This month, the Ontario Court of Appeal circumscribed the discretion of class action case management judges to conditionally certify a class action in the absence of a statement of claim that discloses a cause of action. The appeal decision places new limits on the case management judge to amend aspects of an otherwise viable claim, introducing the potential for even more delay and cost for the motion for certification of a class proceeding.
Brown v. Canada (Attorney General) arose out of the practice in Ontario between 1965 and 1984 in which welfare authorities, in accordance with court orders, removed Aboriginal children from their families and communities and placed them with non-Aboriginal families. At the time, the governing legislation did not require the Crown or the courts to take into account the Aboriginal status of the children. The plaintiffs alleged some 16,000 Aboriginal children were removed from their families and lost their language culture, and any benefits they might have had as status Indians under the Indian Act.
On a motion for certification and summary judgment, Justice Paul Perell held that, as pleaded, the plaintiffs’ case was uncertifiable. In considering whether the statement of claim had met the criteria required for certification under s. 5(1) of the
Class Proceeding Act, the case management judge found the plaintiffs had not pleaded a certifiable cause of action. However, with amendments to their statement of claim, revisions to the proposed class definition and proposed common issues — all of which the judge provided — and subject to the preparation and approval of an adequate litigation plan, Perell granted the motion to certify and denied the motion for summary judgment.
On appeal, however, the Court of Appeal criticized Perell’s approach on the basis he “predetermined” that a cause of action would emerge as long as the fresh pleading was prepared in accordance with his reasons. The court held it was impossible for the defendant to meaningfully respond to an application for certification without knowing the cause of action.
In these circumstances, held the Court of Appeal, it was not open to Perell to conditionally certify the class proceeding. The proper course was to either dismiss the motion for certification, to adjourn the motion for certification to give the plaintiffs an opportunity to amend their statement of claim, or to grant the defendant’s motion for summary judgment and dismiss the action.
The appeal court also directed the new certification motion be heard by another judge, on the basis the case management judge had determined that viable causes of action existed as he framed them. Rather than being heard by a judge who had “predetermined” that the amended causes of action were viable, which would result in the case management judge sitting in review of his own decision, the principle of natural justice required the motion for certification based on the amended statement of claim be brought before a new judge.

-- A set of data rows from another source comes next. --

import Summits.Ventures.PercRepro0.Trif

/-!
# Exterior tails and good face triples (UNIQUENESS-p6-v1 §3.1, §4 Step 3(a) — the selection), seat p6

Kernel-checked twin, on `Defs.lean`, of the first half of the creation argument of Step 3 of the
uniqueness proof (the tripod and Lemma 3.4 are in `Tripod.lean` / `TrifCreate.lean`):

* exterior bonds = bonds not meeting `Λ_n` (`Merge.touching d n`): an exterior connection from a vertex
  outside `Λ_n` stays outside (`notMem_box_of_conn_ext`) and is a connection of `ω^{(v)}` for every
  `v ∈ Λ_n` (`conn_closeAt_of_conn_ext`);
* Lemma 3.1 = `exists_face_connInf_ext`: an infinite cluster meeting `Λ_n` contains a face vertex of
  `∂Λ_{n+1}` (a vertex outside `Λ_n` adjacent to `Λ_n`) whose EXTERIOR cluster is infinite (pigeonhole over
  the finitely many face vertices, `exists_face_of_walk`);
* face triples `b` (three distinct vertices outside `Λ_n`, each adjacent to a vertex of `Λ_n`) and the
  GOOD event of `b` = «the three vertices `b i` have infinite, pairwise disjoint exterior clusters», an event
  of the exterior bonds only (`measurableSet_good`, `good_of_sdiff_eq`); both are spelled out in full (no
  new definitions);
* the covering `atLeastInf d 3 ⊆ ⋃ n, ⋃ b, {b is a face triple} ∩ (good event of b)` (countable union,
  `atLeastInf_three_subset_iUnion`) and its consequence `exists_good_pos`: `P_p(N ≥ 3) > 0` gives a face
  triple `b` whose good event has positive probability — this union bound replaces the paper's
  lexicographic measurable selection `s` of Step 3(a).
-/

namespace Summit.Ventures.PercRepro0.ExtTails

open MeasureTheory ProbabilityTheory unitInterval Set Function
open scoped ENNReal
open Summit.Ventures.PercRepro0.Defs
open Summit.Ventures.PercRepro0.L2 (nrm mem_box_iff)
open Summit.Ventures.PercRepro0.Merge (touching mem_box_succ_of_adj)
open Summit.Ventures.PercRepro0.Ergodic (atLeastInf)
open Summit.Ventures.PercRepro0.Trif (closeAt measurable_sdiff_const)

variable {d : ℕ}

/-! ## Exterior bonds -/

/-- A bond not meeting `Λ_n` has no endpoint in `Λ_n`. -/
theorem notMem_box_of_notMem_touching {n : ℕ} {e : Sym2 (Vertex d)} (he : e ∈ bonds d)
    (hne : e ∉ touching d n) {y : Vertex d} (hy : y ∈ e) : y ∉ box d n :=
  fun hybox => hne ⟨he, y, hy, hybox⟩

/-- A bond at a vertex of `Λ_n` meets `Λ_n`. -/
theorem mem_touching_of_mem {n : ℕ} {e : Sym2 (Vertex d)} (he : e ∈ bonds d) {y : Vertex d}
    (hy : y ∈ e) (hybox : y ∈ box d n) : e ∈ touching d n :=
  ⟨he, y, hy, hybox⟩

/-- An exterior connection (bonds not meeting `Λ_n`) from a vertex outside `Λ_n` ends outside `Λ_n`. -/
theorem notMem_box_of_conn_ext {ω : Config d} {n : ℕ} {a c : Vertex d}
    (h : Conn d (ω \ touching d n) a c) (ha : a ∉ box d n) : c ∉ box d n := by
  obtain ⟨w, hw⟩ := (conn_iff_exists_walk _ a c).1 h
  clear h
  induction w with
  | nil => exact ha
  | @cons u v c hadj w ih =>
    have he : s(u, v) ∈ ω \ touching d n := hw _ (by simp)
    have hv : v ∉ box d n :=
      notMem_box_of_notMem_touching ((lattice d).mem_edgeSet.2 hadj) he.2 (show v ∈ s(u, v) by simp)
    exact ih hv fun e he => hw e (by simp [he])

/-- An exterior connection is a connection of `ω^{(v)}` for every `v ∈ Λ_n`. -/
theorem conn_closeAt_of_conn_ext {ω : Config d} {n : ℕ} {v : Vertex d} (hv : v ∈ box d n) {a c : Vertex d}
    (h : Conn d (ω \ touching d n) a c) : Conn d (closeAt ω v) a c := by
  obtain ⟨w, hw⟩ := (conn_iff_exists_walk _ a c).1 h
  refine (conn_iff_exists_walk _ a c).2 ⟨w, fun e he => ?_⟩
  have h1 := hw e he
  refine ⟨h1.1, fun hve => h1.2 ?_⟩
  exact mem_touching_of_mem (w.edges_subset_edgeSet he) hve hv

/-! ## Lemma 3.1: exterior tails -/

/-- Along a walk of `ω` ending outside `Λ_n`: either some face vertex `b` (outside `Λ_n`, adjacent to
`Λ_n`) is reachable from the start and joined to the end by exterior bonds, or the whole walk stays outside
`Λ_n` and is exterior. -/
theorem exists_face_of_walk {ω : Config d} {n : ℕ} :
    ∀ {a z : Vertex d}, (openGraph d ω).Walk a z → z ∉ box d n →
      (∃ b, (∃ u ∈ box d n, (lattice d).Adj u b) ∧ b ∉ box d n ∧ Conn d ω a b ∧
        Conn d (ω \ touching d n) b z) ∨
      (a ∉ box d n ∧ Conn d (ω \ touching d n) a z) := by
  intro a z p
  induction p with
  | nil => intro hz; exact Or.inr ⟨hz, SimpleGraph.Reachable.refl _⟩
  | @cons a c z hadj p ih =>
    intro hz
    have hadj' := hadj
    rw [openGraph, SimpleGraph.fromEdgeSet_adj] at hadj'
    have hlat : (lattice d).Adj a c := (lattice d).mem_edgeSet.1 hadj'.1.2
    rcases ih hz with ⟨b, hbu, hbnot, hcb, hbz⟩ | ⟨hcnot, hcz⟩
    · exact Or.inl ⟨b, hbu, hbnot, hadj.reachable.trans hcb, hbz⟩
    · by_cases ha : a ∈ box d n
      · exact Or.inl ⟨c, ⟨a, ha, hlat⟩, hcnot, hadj.reachable, hcz⟩
      · refine Or.inr ⟨ha, SimpleGraph.Reachable.trans ?_ hcz⟩
        refine SimpleGraph.Adj.reachable ?_
        rw [openGraph, SimpleGraph.fromEdgeSet_adj]
        refine ⟨⟨⟨hadj'.1.1, ?_⟩, hadj'.1.2⟩, hadj'.2⟩
        rintro ⟨_, y, hy, hybox⟩
        rw [Sym2.mem_iff] at hy
        rcases hy with rfl | rfl
        · exact ha hybox
        · exact hcnot hybox

/-- Lemma 3.1: an infinite cluster meeting `Λ_n` contains a face vertex of `∂Λ_{n+1}` (outside `Λ_n`,
adjacent to a vertex of `Λ_n`) whose exterior cluster is infinite. -/
theorem exists_face_connInf_ext {ω : Config d} {n : ℕ} {x : Vertex d} (hx : x ∈ box d n)
    (hinf : ConnInf d ω x) :
    ∃ b, (∃ u ∈ box d n, (lattice d).Adj u b) ∧ b ∉ box d n ∧ Conn d ω x b ∧
      ConnInf d (ω \ touching d n) b := by
  by_contra hcon
  apply hinf
  -- the face vertices form a finite set (they lie in `Λ_{n+1}`)
  have hfaces : {b : Vertex d | (∃ u ∈ box d n, (lattice d).Adj u b) ∧ b ∉ box d n ∧ Conn d ω x b}.Finite := by
    refine (box_finite (d := d) (n + 1)).subset ?_
    rintro b ⟨⟨u, hu, hub⟩, -, -⟩
    exact mem_box_succ_of_adj hub hu
  -- every vertex of the cluster outside `Λ_n` lies in the exterior cluster of such a face vertex
  have hfin : (box d n ∪ ⋃ b ∈ {b : Vertex d | (∃ u ∈ box d n, (lattice d).Adj u b) ∧ b ∉ box d n ∧
      Conn d ω x b}, cluster d (ω \ touching d n) b).Finite := by
    refine (box_finite n).union (hfaces.biUnion fun b hb => ?_)
    exact Set.not_infinite.1 fun h => hcon ⟨b, hb.1, hb.2.1, hb.2.2, h⟩
  refine hfin.subset fun y hy => ?_
  by_cases hybox : y ∈ box d n
  · exact Or.inl hybox
  · obtain ⟨p⟩ := hy
    rcases exists_face_of_walk p hybox with ⟨b, hbu, hbnot, hxb, hby⟩ | ⟨hxnot, -⟩
    · exact Or.inr (Set.mem_biUnion (show b ∈ {b : Vertex d | _} from ⟨hbu, hbnot, hxb⟩) hby)
    · exact absurd hx hxnot

/-! ## Good triples -/

/-! A FACE TRIPLE in `∂Λ_{n+1}` is a `b : Fin 3 → Vertex d` with
`(∀ i, b i ∉ box d n ∧ ∃ u ∈ box d n, (lattice d).Adj u (b i)) ∧ ∀ i j, i ≠ j → b i ≠ b j`
(three distinct vertices outside `Λ_n`, each adjacent to a vertex of `Λ_n`), and the GOOD event of `b` is
`{ω | (∀ i, ConnInf d (ω \ touching d n) (b i)) ∧ ∀ i j, i ≠ j → ¬ Conn d (ω \ touching d n) (b i) (b j)}`
(«the three vertices `b i` have infinite, pairwise disjoint exterior clusters»); both are written out in
full below (no new definitions). -/

/-- The good event of `b` is measurable. -/
theorem measurableSet_good (n : ℕ) (b : Fin 3 → Vertex d) :
    MeasurableSet {ω : Config d | (∀ i, ConnInf d (ω \ touching d n) (b i)) ∧
      ∀ i j, i ≠ j → ¬ Conn d (ω \ touching d n) (b i) (b j)} := by
  have : {ω : Config d | (∀ i, ConnInf d (ω \ touching d n) (b i)) ∧
      ∀ i j, i ≠ j → ¬ Conn d (ω \ touching d n) (b i) (b j)} = (fun ω : Config d => ω \ touching d n) ⁻¹'
      ((⋂ i, {ω : Config d | ConnInf d ω (b i)}) ∩
        ⋂ i, ⋂ j, ⋂ (_ : i ≠ j), {ω : Config d | Conn d ω (b i) (b j)}ᶜ) := by
    ext ω
    simp only [Set.mem_setOf_eq, Set.mem_preimage, Set.mem_inter_iff, Set.mem_iInter,
      Set.mem_compl_iff]
  rw [this]
  refine measurable_sdiff_const _ (MeasurableSet.inter ?_ ?_)
  · exact MeasurableSet.iInter fun i => measurableSet_connInf (b i)
  · exact MeasurableSet.iInter fun i => MeasurableSet.iInter fun j => MeasurableSet.iInter fun _ =>
      (measurableSet_conn (b i) (b j)).compl

/-- The good event depends only on the exterior bonds. -/
theorem good_of_sdiff_eq {n : ℕ} {b : Fin 3 → Vertex d} {ω ω' : Config d}
    (h : ω \ touching d n = ω' \ touching d n)
    (hω : ω ∈ {ω : Config d | (∀ i, ConnInf d (ω \ touching d n) (b i)) ∧
      ∀ i j, i ≠ j → ¬ Conn d (ω \ touching d n) (b i) (b j)}) :
    ω' ∈ {ω : Config d | (∀ i, ConnInf d (ω \ touching d n) (b i)) ∧
      ∀ i j, i ≠ j → ¬ Conn d (ω \ touching d n) (b i) (b j)} := by
  show (∀ i, ConnInf d (ω' \ touching d n) (b i)) ∧
    ∀ i j, i ≠ j → ¬ Conn d (ω' \ touching d n) (b i) (b j)
  rw [← h]
  exact hω

/-- Covering: a configuration with three distinct infinite clusters has, for some `n` and some face triple
`b` of `∂Λ_{n+1}`, three infinite pairwise disjoint exterior clusters at the `b i`. -/
theorem atLeastInf_three_subset_iUnion :
    atLeastInf d 3 ⊆ ⋃ n : ℕ, ⋃ b : Fin 3 → Vertex d,
      {_ω : Config d | ((∀ i, b i ∉ box d n ∧ ∃ u ∈ box d n, (lattice d).Adj u (b i)) ∧ ∀ i j, i ≠ j → b i ≠ b j)} ∩
        {ω : Config d | (∀ i, ConnInf d (ω \ touching d n) (b i)) ∧
      ∀ i j, i ≠ j → ¬ Conn d (ω \ touching d n) (b i) (b j)} := by
  rintro ω ⟨x, hx, hxx⟩
  -- a box containing the three vertices
  obtain ⟨n, hxn⟩ : ∃ n : ℕ, ∀ i, x i ∈ box d n :=
    ⟨Finset.univ.sup fun i => nrm (x i), fun i =>
      mem_box_iff.2 (Finset.le_sup (f := fun i => nrm (x i)) (Finset.mem_univ i))⟩
  -- the face vertices of Lemma 3.1
  have hface : ∀ i, ∃ b, (∃ u ∈ box d n, (lattice d).Adj u b) ∧ b ∉ box d n ∧ Conn d ω (x i) b ∧
      ConnInf d (ω \ touching d n) b := fun i => exists_face_connInf_ext (hxn i) (hx i)
  choose b hbu hbnot hxb hbinf using hface
  refine Set.mem_iUnion.2 ⟨n, Set.mem_iUnion.2 ⟨b, ⟨fun i => ⟨hbnot i, hbu i⟩, fun i j hij heq => ?_⟩,
    hbinf, fun i j hij hc => ?_⟩⟩
  · exact hxx i j hij ((hxb i).trans (heq ▸ (hxb j).symm))
  · exact hxx i j hij ((hxb i).trans ((conn_mono Set.sdiff_subset hc).trans (hxb j).symm))

/-- If `P_p(N ≥ 3) > 0`, some face triple is good with positive probability. -/
theorem exists_good_pos {p : I} (h3 : 0 < P d p (atLeastInf d 3)) :
    ∃ (n : ℕ) (b : Fin 3 → Vertex d), ((∀ i, b i ∉ box d n ∧ ∃ u ∈ box d n, (lattice d).Adj u (b i)) ∧ ∀ i j, i ≠ j → b i ≠ b j) ∧
      0 < P d p {ω : Config d | (∀ i, ConnInf d (ω \ touching d n) (b i)) ∧
      ∀ i j, i ≠ j → ¬ Conn d (ω \ touching d n) (b i) (b j)} := by
  by_contra hcon
  push Not at hcon
  have hnull : P d p (⋃ n : ℕ, ⋃ b : Fin 3 → Vertex d,
      {_ω : Config d | ((∀ i, b i ∉ box d n ∧ ∃ u ∈ box d n, (lattice d).Adj u (b i)) ∧ ∀ i j, i ≠ j → b i ≠ b j)} ∩
        {ω : Config d | (∀ i, ConnInf d (ω \ touching d n) (b i)) ∧
      ∀ i j, i ≠ j → ¬ Conn d (ω \ touching d n) (b i) (b j)}) = 0 := by
    refine measure_iUnion_null fun n => measure_iUnion_null fun b => ?_
    by_cases hb : ((∀ i, b i ∉ box d n ∧ ∃ u ∈ box d n, (lattice d).Adj u (b i)) ∧ ∀ i j, i ≠ j → b i ≠ b j)
    · have : {_ω : Config d | ((∀ i, b i ∉ box d n ∧ ∃ u ∈ box d n, (lattice d).Adj u (b i)) ∧ ∀ i j, i ≠ j → b i ≠ b j)} ∩
          {ω : Config d | (∀ i, ConnInf d (ω \ touching d n) (b i)) ∧
      ∀ i j, i ≠ j → ¬ Conn d (ω \ touching d n) (b i) (b j)} =
          {ω : Config d | (∀ i, ConnInf d (ω \ touching d n) (b i)) ∧
      ∀ i j, i ≠ j → ¬ Conn d (ω \ touching d n) (b i) (b j)} :=
        Set.inter_eq_right.2 fun _ _ => hb
      rw [this]
      exact nonpos_iff_eq_zero.1 (hcon n b hb)
    · rw [Set.eq_empty_of_forall_notMem
        (s := {_ω : Config d | ((∀ i, b i ∉ box d n ∧ ∃ u ∈ box d n, (lattice d).Adj u (b i)) ∧ ∀ i j, i ≠ j → b i ≠ b j)}) fun _ h => hb h,
        Set.empty_inter, measure_empty]
  exact h3.ne' (measure_mono_null atLeastInf_three_subset_iUnion hnull)

end Summit.Ventures.PercRepro0.ExtTails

In overturning Perell’s decision, the appeal court placed a new limit on the discretion of the class action case management judge. Appropriate case management involves the wide discretion to advance the proceedings and to avoid the potentially prohibitive costs and excessive delays associated with certifying a class proceeding. The motion for certification was heard in May 2010. Leave to appeal was heard in January 2011. Appeal to the Divisional Court was heard in October 2011. Finally, appeal to the Court of Appeal was heard Oct. 25, 2012 and a decision was released Jan. 17, 2013.
After four appearances and more than two and a half years after the motion for certification, the parties were instructed to return before a fresh judge not familiar with any of the issues in this action for a re-hearing of the motion for certification.
In the circumstances, Perell was merely exercising this discretion to modify the proposed class proceeding to accord with the Class Proceedings Act. Class actions are notorious for their evolution as case management judges utilize their discretion to adapt a claim to overcome the hurdles of this complex procedure. The cost and delay of interlocutory appeals can be avoided by addressing the representative plaintiffs’ compliance with the s. 5(1) factors after the certification motion.
Adjournment under s. 5(4) or striking the pleadings with leave to amend was unnecessary in the circumstances, and would have resulted in further cost and delay to the proceedings with no discernible benefit to anyone.
Appropriate case management in class proceedings should take into account the substance of a proposed representative plaintiff’s claim in order to determine whether or not the claim is certifiable. The judge is given wide discretion to look at the pleadings to determine whether the constituent elements of a certifiable cause of action are present, and to amend the definition of the class or the common issues. Conditional certification is an important mechanism to ensure lower costs and expeditious resolution of certification motions.
In the circumstances, Perell properly exercised his discretion in granting the conditional certification.